I do not take exception to Federation Square, and this is despite some good effort. It’s a proud Melbourne custom to stay angry at the city’s largest acts of architecture and we would hardly know ourselves if we failed to resent, say, Crown Casino together. But, there’s something about that square that deadens this tradition. You enter the place just once and you think, “Yeah. That’ll do.” We suffer a paralysis of rage.
If you’re from out of town and planning a date with belligerent Victorian relatives, take note: this place will soothe the passions of most, although not that alt-right Blair chap whose passions might only be soothed by the sight and sound of shiny boots. Otherwise, it’s a good place for a potentially bad meeting. Not a good place for a potentially good one though. I do not recommend this venue to those seeking spirited exchange.
On Wednesday night I attended an informal union meeting at a Fed Square joint. This bar, like all the other bars, cafes and cultural institutions in the precinct, had taken on the peculiar non-atmosphere of the concrete territory outside. I am quite sure that my union had not selected this anodyne part of the city to calm its members or persuade them not to agitate—all unions are currently up to the business of Change the Rules, the ACTU’s largest campaign in a decade and one whose success depends on ordinary members becoming extraordinarily cross. I am also quite sure that my union, like all unions, has little real memory of how to provoke real anger.
That our unions are unpopular and have lost the knack of supporting much but ALP campaigns is hardly news. On the day after Gough Whitlam’s dismissal, ACTU boss Bob Hawke addressed a crowd of workers who had walked off the job and told them all not to strike, but save a day’s pay instead to give to the ALP. To “maintain the rage” as a trade union member has been, long before Keating, to support the party.
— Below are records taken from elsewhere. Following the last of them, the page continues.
import Summits.CriticalPhenomena.PercolationContinuityZ3.Theorems.PercNearOneGluingNoHeavyLowerTailSahiCombMixFourOfFivePatterns
import Summits.CriticalPhenomena.PercolationContinuityZ3.Theorems.PercNearOneGluingNoHeavyLowerTailSahiCombMixSubtopFiveD
import Summits.CriticalPhenomena.PercolationContinuityZ3.Theorems.PercNearOneGluingNoHeavyLowerTailSahiCombMixAllFive
import Summits.CriticalPhenomena.PercolationContinuityZ3.Theorems.PercNearOneGluingNoHeavyLowerTailSahiCombMixSingleOrAll
import Summits.CriticalPhenomena.PercolationContinuityZ3.Theorems.PercNearOneGluingNoHeavyLowerTailSahiCombMixFourOfFivePrelim

/-!
# The comb hierarchy for Sahi's `E_k`, XCIX: **COMB H-MIX(5), THE `|G| = 4` RUNG** — OR-ing a fresh coordinate into FOUR of five events preserves the hereditary
# comb class; hence comb H-MIX(5) holds for every `|G| ∉ {2, 3}`

Support file of the one-cut programme (crux `NoHeavyLowerTail`, stmt-CriticalPhenomena-4575; cell `prim-masterthm`, seat P3, gen 12; HIERARCHY.md §20).  THE ASSEMBLY.  For a
`CombHereditary` quintuple `U` of increasing events ignoring `e` and `G4 = (T,T,T,T,F)`, an irredundant row of `orCoord U e G4` with slot map `K` is a row of the OR-ed
DERIVED family `(⋂_{K_0∖4}U, …, U_4)` (`biInter_orCoord_G4`, `slotG4_in/out`, `…FourOfFivePrelim`): order `≤ 3` — comb H-MIX(4) (`combHereditary_orCoord_four`) on the derived
quadruple; order `4` — one of the sixteen PATTERN cells (`S = ∅`: comb H-MIX(4) on `(⋂_{K_j∖4}U)_j` all OR-ed; `S ≠ ∅`: `combPos_g4pat_<S>`, `…FourOfFivePatterns`, transported
LP certificates); order `5` — SUBTOP(5) (`combPos_five_orCoord_subtop`).  RESULTS: **`combHereditary_orCoord_five_four`**, **`combHereditary_orCoord_five_allBut(')`** (any
untouched member).  With `combHereditary_orCoord_sel` (`|G| = 1`, every `n`, gen 11) and `combHereditary_orCoord_five_all` (`|G| = 5`): **comb H-MIX(5) holds whenever
`|G| ∉ {2, 3}`**; `|G| ∈ {2, 3}` is false already at the law level (`…SahiMixtureHereditaryCex5`, `…SahiMixtureSingletonFiveThree`).
HONEST FRAMING: closure properties of the hereditary comb class of five events; nothing here asserts (M⁺-k) or `C_k` for `k ≥ 3`. [this work]
-/


noncomputable section
import Summits.ResolutionOfSingularities.ResolutionOfSingularities.Theorems.FrobeniusLadderFRationalResolutionFrobeniusPowerAtPrime
import Summits.ResolutionOfSingularities.ResolutionOfSingularities.Theorems.FrobeniusLadderFInjectiveMacaulayficationFedderOrigin
import Summits.ResolutionOfSingularities.ResolutionOfSingularities.Theorems.FrobeniusLadderFInjectiveMacaulayficationFrobeniusClosedLocalizes
import Mathlib.RingTheory.RegularLocalRing.Polynomial
import Mathlib.RingTheory.MvPolynomial.Homogeneous
import Mathlib.RingTheory.Polynomial.Basic
import HarnessLib

/-!
# Fedder's test descends from the vertex of a cone to the charts of its `Proj`

Support file for crux stmt-ResolutionOfSingularities-15316 (`FrobeniusLadder.FRationalModification`, line
`socle-discrepancy-certificate`, stub `stub_maxMultiplicityCertificate`): the F-purity half of the
certificate on the exceptional divisor of the blow-up of a maximal-multiplicity F-pure hypersurface point.

Let `k` be a field of characteristic `p`, `S = k[T₀, …, T_{r-1}]`, `𝔫 = (T₀, …, T_{r-1})`, and
`B = k[T_j : j ≠ i]` the coordinate ring of the standard chart `D₊(T_i)` of `ℙ^{r-1}_k`, with the
dehomogenization `kill : T_i ↦ 1, T_j ↦ T_j`. **If a form `H ∈ S` does not lie in the Frobenius power
`𝔫^[p] = (T₀^p, …, T_{r-1}^p)`, then for EVERY prime `Q` of `B` the image of `kill H` in `B_Q` does not
lie in `(Q B_Q)^[p]`** (`coneChart_notMem_frobeniusPower`). Applied to `H = F^(p-1)` for a form `F`:
Fedder's test for the cone `S/(F)` at its vertex implies Fedder's test for the chart `B/(kill F)` of
`Proj S/(F)` at every point — the algebra behind "a graded hypersurface F-pure at the irrelevant ideal is
F-pure, and so is its `Proj`".

Proof. Let `θ : S → B[Z]`, `T_i ↦ Z`, `T_j ↦ Z·T_j` (the cone over the chart) and `P = θ⁻¹(Q[Z])`, a prime
of `S` with `T_i ∉ P ⊆ 𝔫` (`X_notMem_comapCone`, `comapCone_le`). The Kunz–Fedder transfer along `P ⊆ 𝔫` in
the regular ring `S` (`FRationalResolution.stub_notMem_frobeniusPower_atPrime`) gives `H/1 ∉ (P S_P)^[p]`.
On the other hand `ψ : B → S_P`, `T_j ↦ T_j/T_i`, maps `Q` into `P S_P` and `B ∖ Q` into units
(homogenize: `θ(bʰ) = Z^D b`, `bʰ/1 = (T_i/1)^D ψ(b)`), and `(T_i/1)^D ψ(kill H) = H/1` for a form `H` of
degree `D`; so `kill H / 1 ∈ (Q B_Q)^[p]`, i.e. `m · kill H ∈ Q^[p]` with `m ∉ Q`, would give
`H/1 ∈ (P S_P)^[p]`. The maps `θ`, `ψ` enter the lemmas as variables with their defining values on the
generators (no auxiliary definitions).

References: R. Fedder, Trans. AMS 278 (1983), Prop. 1.7, Thm. 1.12; E. Kunz, Amer. J. Math. 91 (1969)
(flatness of Frobenius on regular rings, through the tree file above). [folklore]
-/

-- single-problem summit: the doubled namespace component is forced
set_option linter.dupNamespace false

noncomputable section

namespace Summit.ResolutionOfSingularities.ResolutionOfSingularities.Theorems.FRationalModification.MaxMultiplicityCertificateCone

open MvPolynomial IsLocalRing Literature.RingTheory.TightClosure
open Summit.ResolutionOfSingularities.ResolutionOfSingularities.Theorems

/-! ## Forms rescale: `H(c·a) = c^D · H(a)` -/

/-- A form of degree `D` evaluated at a rescaled point: `H(c a₁, …, c a_r) = c^D H(a₁, …, a_r)`.
[folklore] -/
theorem eval₂_mul_of_isHomogeneous {σ R A : Type*} [CommSemiring R] [CommSemiring A] (f : R →+* A)
    (g : σ → A) (c : A) {H : MvPolynomial σ R} {D : ℕ} (hH : H.IsHomogeneous D) :
    eval₂ f (fun j => c * g j) H = c ^ D * eval₂ f g H := by
  classical
  rw [eval₂_eq, eval₂_eq, Finset.mul_sum]
  refine Finset.sum_congr rfl fun α hα => ?_
  have hdeg : α.degree = D := by
    by_contra hne
    exact (mem_support_iff.mp hα) (hH.coeff_eq_zero hne)
  rw [Finset.prod_congr rfl fun j _ => mul_pow c (g j) (α j), Finset.prod_mul_distrib,
    Finset.prod_pow_eq_pow_sum, ← Finsupp.degree_apply, hdeg]
  ring

section Chart

variable {k : Type} [Field k] {r : ℕ} (i : Fin r)

local notation3 "S" => MvPolynomial (Fin r) k
local notation3 "B" => MvPolynomial {j : Fin r // j ≠ i} k
/-- Dehomogenization at `T_i`: `T_i ↦ 1`, `T_j ↦ T_j`. -/
local notation3 "kill" => fun j : Fin r =>
  if h : j = i then (1 : MvPolynomial {j : Fin r // j ≠ i} k) else MvPolynomial.X ⟨j, h⟩

/-! ## The cone `θ : S → B[Z]` over the chart and the prime `P = θ⁻¹(Q[Z])` -/

variable (θ : MvPolynomial (Fin r) k →ₐ[k] Polynomial (MvPolynomial {j : Fin r // j ≠ i} k))
  (hθi : θ (X i) = Polynomial.X)
  (hθj : ∀ j : {j : Fin r // j ≠ i}, θ (X j.1) = Polynomial.X * Polynomial.C (X j))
It’s not true rage, but the sort you might feel compromised when dining or drinking at Federation Square.
Change the Rules is a document that is largely addressed to those in insecure work. This is a difficult thing for those outside of the salariat to trust, or even understand, from organisations who have not addressed the rise of greater job insecurity in most industries.
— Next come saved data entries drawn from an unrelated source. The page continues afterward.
/-! ## §1 The level-ring presentations `T^{(k)}/π_A^i T^{(k)}` and their bijections onto the host levels -/

omit [NumberField K] in
/-- `(π_A^i) · T^{(k)}` as an `A`-submodule is contained in `ker (proj : T^{(k)} → Level i)` (`= π^i · T^{(k)}` over
`R`; the two `•⊤`'s agree along the scalar tower). [cite: Howard2004HeegnerKolyvagin, Def. 1.1.3 and Rem. 1.2.4 (iii) (arXiv p. 5 L93–99, p. 7 L19–27)] -/
theorem smul_top_restrictScalars_le_ker_proj {i : ℕ} (hi : D.host i ≤ k) :
    (Ideal.span {algebraMap R A D.π ^ i} • (⊤ : Submodule A (N k))).restrictScalars R ≤ LinearMap.ker (D.proj hi) := by
  intro x hx
  rw [D.ker_proj hi, piPow, mem_span_singleton_smul_top_iff_of_isScalarTower (A := A), map_pow]
  exact hx

/-- **The bijection `β_i : T^{(k)}/π_A^iT^{(k)} → Level i`** induced by `D.proj` (an `R`-linear map on the quotient by
the `A`-submodule, read through `restrictScalars`). [cite: Howard2004HeegnerKolyvagin, Def. 1.1.3 (arXiv p. 5 L93–99: T/IT up to isomorphism)] -/
abbrev levelBridge {i : ℕ} (hi : D.host i ≤ k) :
    (N k ⧸ (Ideal.span {algebraMap R A D.π ^ i} • (⊤ : Submodule A (N k))).restrictScalars R) →ₗ[R] D.Level i :=
  ((Ideal.span {algebraMap R A D.π ^ i} • (⊤ : Submodule A (N k))).restrictScalars R).liftQ (D.proj hi)
    (D.smul_top_restrictScalars_le_ker_proj hi)

omit [NumberField K] in
/-- `β_i [x] = proj x`. [cite: Howard2004HeegnerKolyvagin, Def. 1.1.3 (arXiv p. 5 L93–99)] -/
theorem levelBridge_mk {i : ℕ} (hi : D.host i ≤ k) (x : N k) :
    D.levelBridge (A := A) hi (Submodule.Quotient.mk x) = D.proj hi x :=
  Submodule.liftQ_apply _ _ x

omit [NumberField K] in
/-- `β_i` is bijective. [cite: Howard2004HeegnerKolyvagin, Def. 1.1.3 (arXiv p. 5 L93–99)] -/
theorem levelBridge_bijective {i : ℕ} (hi : D.host i ≤ k) : Bijective (D.levelBridge (A := A) hi) := by
  constructor
  · intro x y hxy
    induction x using Submodule.Quotient.induction_on with
    | _ x =>
      induction y using Submodule.Quotient.induction_on with
      | _ y =>
        rw [levelBridge_mk, levelBridge_mk, ← sub_eq_zero, ← map_sub, ← LinearMap.mem_ker, D.ker_proj hi, piPow,
          mem_span_singleton_smul_top_iff_of_isScalarTower (A := A), map_pow] at hxy
        exact (Submodule.Quotient.eq _).mpr hxy
  · intro y
    obtain ⟨x, rfl⟩ := D.proj_surjective hi y
    exact ⟨Submodule.Quotient.mk x, D.levelBridge_mk hi x⟩

/-- `β_i` is `Γ_K`-equivariant for the `modIdeal` action on the source. [cite: Howard2004HeegnerKolyvagin, Def. 1.1.3 (arXiv p. 5 L93–99)] -/
theorem levelBridge_equivariant {i : ℕ} (hi : D.host i ≤ k) (σ : absoluteGaloisGroup K)
    (x : N k ⧸ (Ideal.span {algebraMap R A D.π ^ i} • (⊤ : Submodule A (N k)))) :
    (D.levelBridge (A := A) hi).toAddMonoidHom (modIdeal (D.ρ k) hlinA (Ideal.span {algebraMap R A D.π ^ i}) σ x) =
      D.levelRep i σ ((D.levelBridge (A := A) hi).toAddMonoidHom x) := by
  induction x using Submodule.Quotient.induction_on with
  | _ x =>
    rw [modIdeal_apply_mk]
    change D.levelBridge (A := A) hi (Submodule.Quotient.mk _) =
      D.levelRep i σ (D.levelBridge (A := A) hi (Submodule.Quotient.mk x))
    rw [levelBridge_mk, levelBridge_mk]
    exact (D.isQuotientBy_levelRep hi).equivariant σ x

omit [NumberField K] in
/-- **`map i j ∘ β_i = β_j ∘ (×π_A^{j-i})`** on the level-ring quotients (`map_proj` and `algebraMap_smul`).
[cite: Howard2004HeegnerKolyvagin, Def. 1.1.3 (arXiv p. 5 L95–97)] -/
theorem map_levelBridge {i j : ℕ} (hi : D.host i ≤ k) (hj : D.host j ≤ k)
    (g : (N k ⧸ (Ideal.span {algebraMap R A D.π ^ i} • (⊤ : Submodule A (N k)))) →ₗ[A]
      (N k ⧸ (Ideal.span {algebraMap R A D.π ^ j} • (⊤ : Submodule A (N k)))))
    (hg : ∀ x : N k, g (Submodule.Quotient.mk x) = (algebraMap R A D.π ^ (j - i)) • Submodule.Quotient.mk x)
    (y : N k ⧸ (Ideal.span {algebraMap R A D.π ^ i} • (⊤ : Submodule A (N k)))) :
    D.map i j ((D.levelBridge (A := A) hi).toAddMonoidHom y) = (D.levelBridge (A := A) hj).toAddMonoidHom (g y) := by
  induction y using Submodule.Quotient.induction_on with
  | _ x =>
    change D.map i j (D.levelBridge (A := A) hi (Submodule.Quotient.mk x)) =
      D.levelBridge (A := A) hj (g (Submodule.Quotient.mk x))
    rw [hg, ← Submodule.Quotient.mk_smul]
    have e2 : D.levelBridge (A := A) hj (Submodule.Quotient.mk ((algebraMap R A D.π ^ (j - i)) • x)) =
        D.proj hj ((algebraMap R A D.π ^ (j - i)) • x) :=
      D.levelBridge_mk (A := A) hj _
    refine (congrArg (D.map i j) (D.levelBridge_mk (A := A) hi x)).trans ?_
    refine Eq.trans ?_ e2.symm
    rw [D.map_proj i j hi hj, ← map_pow, algebraMap_smul, map_smul]

/-! ## §2 H.3 for the level condition of the `p`-adic tower, over the level ring -/

variable (p : ℕ) {m : ℕ} (CP : ∀ j, AddSubgroup (galoisCohomology (GaloisRep.toLocal v (D.ρ j)) 1))

/-- **H.3 (Howard), for the saturated level-`k` condition of a `p`-adic local tower, over the level ring `A`.**
With the `π`-adic refinement data above and `A` local, principal Artinian of length `mk`, `𝔪_A = (algebraMap π)`,
`T^{(k)}` free over `A` with `A`-linear action, and the level condition `A`-stable: `F` is cartesian on `Quot(T^{(k)})` at
the finite place `v` in the verbatim sense of `IsCartesianOnQuotAt`.
[cite: Howard2004HeegnerKolyvagin, H.3 with Def. 1.1.2–1.1.3, Rem. 1.1.4 and Def. 3.1.2 (arXiv p. 7 L65–67, p. 5 L88–105, p. 16 L1–3)]
[cite: MazurRubinMemoirs2004, Lemma 3.7.1] -/
theorem isCartesianOnQuotAt_levelCondition [IsLocalRing A] [Module.Free A (N k)]
    (hm : 1 ≤ m) (hhost : ∀ j, D.host (m * j) ≤ j) (he : ∀ j, D.e j = m * j)
    (CG : ∀ a, AddSubgroup (galoisCohomology (GaloisRep.toLocal v (D.levelRep a)) 1))
    (hCG : ∀ a b, b ≤ a → ∀ w ∈ CG a, D.mapH v a b w ∈ CG b)
    (hCPG : ∀ j, (CP j).map (D.projH v (hhost j)) = CG (m * j))
    (hcartG : ∀ i j, i ≤ j → (Tower.levelCondition (fun a ↦ D.mapH v (a + 1) a) p CG j).comap (D.mapH v i j) =
      Tower.levelCondition (fun a ↦ D.mapH v (a + 1) a) p CG i)
    (hmaxA : IsLocalRing.maximalIdeal A = Ideal.span {algebraMap R A D.π})
    (hPA : IsPrincipalArtinianOfLength A (m * k))
    (hL : ∀ a : A, (Tower.levelCondition (fun j ↦ D.redH v (Nat.le_succ j)) p CP k).map
      (galoisCohomology.scalarMapH1 (GaloisRep.toLocal v (D.ρ k)) (hlinA.restrictField _) a) ≤
      Tower.levelCondition (fun j ↦ D.redH v (Nat.le_succ j)) p CP k) :
    IsCartesianOnQuotAt (D.ρ k) A (Sum.inr v) (Tower.levelCondition (fun j ↦ D.redH v (Nat.le_succ j)) p CP k) := by
  refine isCartesianOnQuotAt_of_forall_pow (D.ρ k) hlinA hmaxA hPA (Sum.inr v) _ hL ?_
  intro i j hi hij hjn NI NJ _ _ _ _ _ _ _ _ ρI πI ρJ πJ hI hJ g hg
  -- host bounds for `i ≤ j ≤ mk`
  have hik : D.host i ≤ k := (D.host_mono (hij.trans hjn)).trans (hhost k)
  have hjk : D.host j ≤ k := (D.host_mono hjn).trans (hhost k)
  -- Step 2: the canonical presentations `modIdeal` with `g₀ = mapQ (π_A^{j-i} •)`
  set πA : A := algebraMap R A D.π with hπA
  have hle : Ideal.span {πA ^ i} • (⊤ : Submodule A (N k)) ≤
      (Ideal.span {πA ^ j} • (⊤ : Submodule A (N k))).comap ((πA ^ (j - i)) • LinearMap.id) := by
    rw [Submodule.ideal_span_singleton_smul, Submodule.ideal_span_singleton_smul]
    rintro _ ⟨x, -, rfl⟩
    rw [Submodule.mem_comap, LinearMap.smul_apply, LinearMap.id_apply]
    change πA ^ (j - i) • (πA ^ i • x) ∈ πA ^ j • (⊤ : Submodule A (N k))
    rw [← mul_smul, ← pow_add, Nat.sub_add_cancel hij]
    exact Submodule.smul_mem_pointwise_smul _ _ _ Submodule.mem_top
  set g₀ := Submodule.mapQ _ _ ((πA ^ (j - i)) • (LinearMap.id : N k →ₗ[A] N k)) hle with hg₀
  have hg₀c : ∀ x : N k, g₀ (Submodule.Quotient.mk x) = πA ^ (j - i) • Submodule.Quotient.mk x := fun x => by
    rw [hg₀, Submodule.mapQ_apply, LinearMap.smul_apply, LinearMap.id_apply, Submodule.Quotient.mk_smul]
  have hQI := isQuotientBy_modIdeal (D.ρ k) hlinA (Ideal.span {πA ^ i})
  have hQJ := isQuotientBy_modIdeal (D.ρ k) hlinA (Ideal.span {πA ^ j})
  have hlinQJ := isScalarLinear_modIdeal (D.ρ k) hlinA (Ideal.span {πA ^ j})
  have hg₀e : ∀ (σ : absoluteGaloisGroup K) (x : N k ⧸ (Ideal.span {πA ^ i} • (⊤ : Submodule A (N k)))),
      g₀.toAddMonoidHom (modIdeal (D.ρ k) hlinA (Ideal.span {πA ^ i}) σ x) =
        modIdeal (D.ρ k) hlinA (Ideal.span {πA ^ j}) σ (g₀.toAddMonoidHom x) := fun σ x => by
    induction x using Submodule.Quotient.induction_on with
    | _ x =>
      change g₀ (modIdeal (D.ρ k) hlinA (Ideal.span {πA ^ i}) σ (Submodule.Quotient.mk x)) =
        modIdeal (D.ρ k) hlinA (Ideal.span {πA ^ j}) σ (g₀ (Submodule.Quotient.mk x))
      rw [modIdeal_apply_mk, hg₀c, hg₀c, hlinQJ σ]
      exact congrArg _ (modIdeal_apply_mk (D.ρ k) hlinA (Ideal.span {πA ^ j}) σ x).symm
  refine (propagate_eq_comap_iff_of_isQuotientBy hI hQI hJ hQJ (Sum.inr v) _ (πA ^ (j - i))
    g.toAddMonoidHom (fun σ x => hg.equivariant σ x) (fun x => hg.comp_eq x)
    g₀.toAddMonoidHom hg₀e (fun x => hg₀c x)).mpr ?_
  -- Step 3: transport to the host presentations `(Level i, proj)` along `β`
  refine (map_cohomologyMap_eq_comap_iff_of_bijective ((D.ρ k).toLocal (Sum.inr v))
    ((modIdeal (D.ρ k) hlinA (Ideal.span {πA ^ i})).toLocal (Sum.inr v))
    ((modIdeal (D.ρ k) hlinA (Ideal.span {πA ^ j})).toLocal (Sum.inr v))
    ((D.levelRep i).toLocal (Sum.inr v)) ((D.levelRep j).toLocal (Sum.inr v))
    (Submodule.mkQ (Ideal.span {πA ^ i} • (⊤ : Submodule A (N k)))).toAddMonoidHom (fun σ x => hQI.equivariant _ x)
    (Submodule.mkQ (Ideal.span {πA ^ j} • (⊤ : Submodule A (N k)))).toAddMonoidHom (fun σ x => hQJ.equivariant _ x)
    g₀.toAddMonoidHom (fun σ x => hg₀e _ x)
    (D.proj hik).toAddMonoidHom (fun σ x => D.proj_equivariant_toLocal v hik σ x)
    (D.proj hjk).toAddMonoidHom (fun σ x => D.proj_equivariant_toLocal v hjk σ x)
    (D.map i j).toAddMonoidHom (fun σ x => D.map_equivariant_toLocal v i j σ x)
    (D.levelBridge (A := A) hik).toAddMonoidHom (fun σ x => D.levelBridge_equivariant hlinA hik _ x)
    (D.levelBridge_bijective (A := A) hik)
    (D.levelBridge (A := A) hjk).toAddMonoidHom (fun σ x => D.levelBridge_equivariant hlinA hjk _ x)
    (D.levelBridge_bijective (A := A) hjk)
    (fun x => D.levelBridge_mk (A := A) hik x) (fun x => D.levelBridge_mk (A := A) hjk x)
    (fun y => D.map_levelBridge hik hjk g₀ hg₀c y) _).mpr ?_
  -- Step 4: the identity on the refinement
  exact D.map_projH_levelCondition_eq_comap v p hhost CP CG hm he hCG hCPG hcartG hij hjn hik hjk


/-! ## §3 The tower-internal identity on the refinement from x10b-p1-w7's turnkey, and H.3 without `hcartG` -/

/-- **`hcartG` for the datum** (x10b-p1-w7's `Tower.comap_map_levelCondition_eq_of_exact_smul` instantiated on the
two-index family `D.map` at the place `v`): for finite levels, `π`-adic cores `C^G` stable under the scalar action,
and `p ∈ (π)`, `(L^G_j).comap H¹(map i j) = L^G_i` for all `i ≤ j`.
[cite: Howard2004HeegnerKolyvagin, H.3 and Def. 3.1.2 (arXiv p. 7 L65–67, p. 16 L1–3)] [cite: MazurRubinMemoirs2004, Lemma 3.7.1] -/
theorem comap_mapH_levelCondition_eq [∀ a, Finite (D.Level a)] (hp : ((p : ℕ) : R) ∈ Ideal.span {D.π})
    (CG : ∀ a, AddSubgroup (galoisCohomology (GaloisRep.toLocal v (D.levelRep a)) 1))
    (hCGs : ∀ a (r : R) (y : galoisCohomology (GaloisRep.toLocal v (D.levelRep a)) 1), y ∈ CG a →
      galoisCohomology.scalarMapH1 (GaloisRep.toLocal v (D.levelRep a))
        ((D.isScalarLinear_levelRep a).restrictField _) r y ∈ CG a)
    (i j : ℕ) (hij : i ≤ j) :
    (Tower.levelCondition (fun a ↦ D.mapH v (a + 1) a) p CG j).comap (D.mapH v i j) =
      Tower.levelCondition (fun a ↦ D.mapH v (a + 1) a) p CG i := by
  haveI : ∀ a, Finite (galoisCohomology (GaloisRep.toLocal v (D.levelRep a)) 1) := fun a ↦
    finite_galoisCohomology_one_adicCompletion v (GaloisRep.toLocal v (D.levelRep a))
  obtain ⟨d, rfl⟩ := Nat.exists_eq_add_of_le hij
  exact Tower.comap_map_levelCondition_eq_of_exact_smul (fun a ↦ GaloisRep.toLocal v (D.levelRep a))
    (fun a b ↦ localIntertwining (D.levelRep a) (D.levelRep b) v (D.map a b).toAddMonoidHom
      (D.map_equivariant_toLocal v a b))
    (fun a ↦ (D.isScalarLinear_levelRep a).restrictField _) (fun a w ↦ D.map_self a w)
    (fun a b c hcb hba w ↦ D.map_map_of_le hcb hba w) (fun a b hab w ↦ D.map_map_succ hab w)
    (fun ℓ n ↦ D.map_injective ℓ n) (fun ℓ n ↦ D.map_surjective ℓ n) (fun ℓ n y ↦ D.map_eq_zero_iff ℓ n y)
    (fun a b r w ↦ (D.map a b).map_smul r w) p D.π hp (fun ℓ n w ↦ D.map_map_smul ℓ n w)
    (fun j w ↦ D.pow_smul_level_eq_zero j w) CG hCGs i d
“No, you all have the arancini, I’m fine” joked a nice young bloke with gauged ears. This communications worker had just been granted a twelve-month guarantee of work, which was eleven months longer than anyone else at our table. He said that he was feeling so well-to-do, he could afford to buy a dinner rather than compile a dinner from the snacks.
It was a strangely apt place to be at a very strange moment in Australian industrial history. In their efforts to align with authority, unions have lost all authority in the workplace. To wrest back their authority, they must address that fact. And the fact that that they haven’t addressed the growing cohort of contract and casual workers, whose lack of rights they now recognise, as though it were a surprise that workers lose rights if nobody fights for them.
The rage maintained by workers has not be expressed or noticed much by ACTU officials, who prefer to maintain their rage for people who don’t vote Labor. There hasn’t been an organisation for workers to put their rage. Instead, we grumble at buildings, and other things beyond our control.
In Melbourne, we yell at buildings out of habit, but also to maintain the rage. To be angry at a city for its failure to meet the needs of its people is to believe, still, that you own a bit of it.
We no longer yell at Federation Square; or, at least, we don’t yell when we are inside it. You take your belligerent relatives to Federation Square, but you don’t take any rage you’d like to organise and maintain. Unless you feel like you own it, your rage will dissipate.
The ACTU is engaged in a tentative attempt to reignite a true rage that they’ve been manufacturing for years. I wonder if they’ll learn the difference. I wonder if any worker will recognise the kind of real anger that exists outside Fed Square.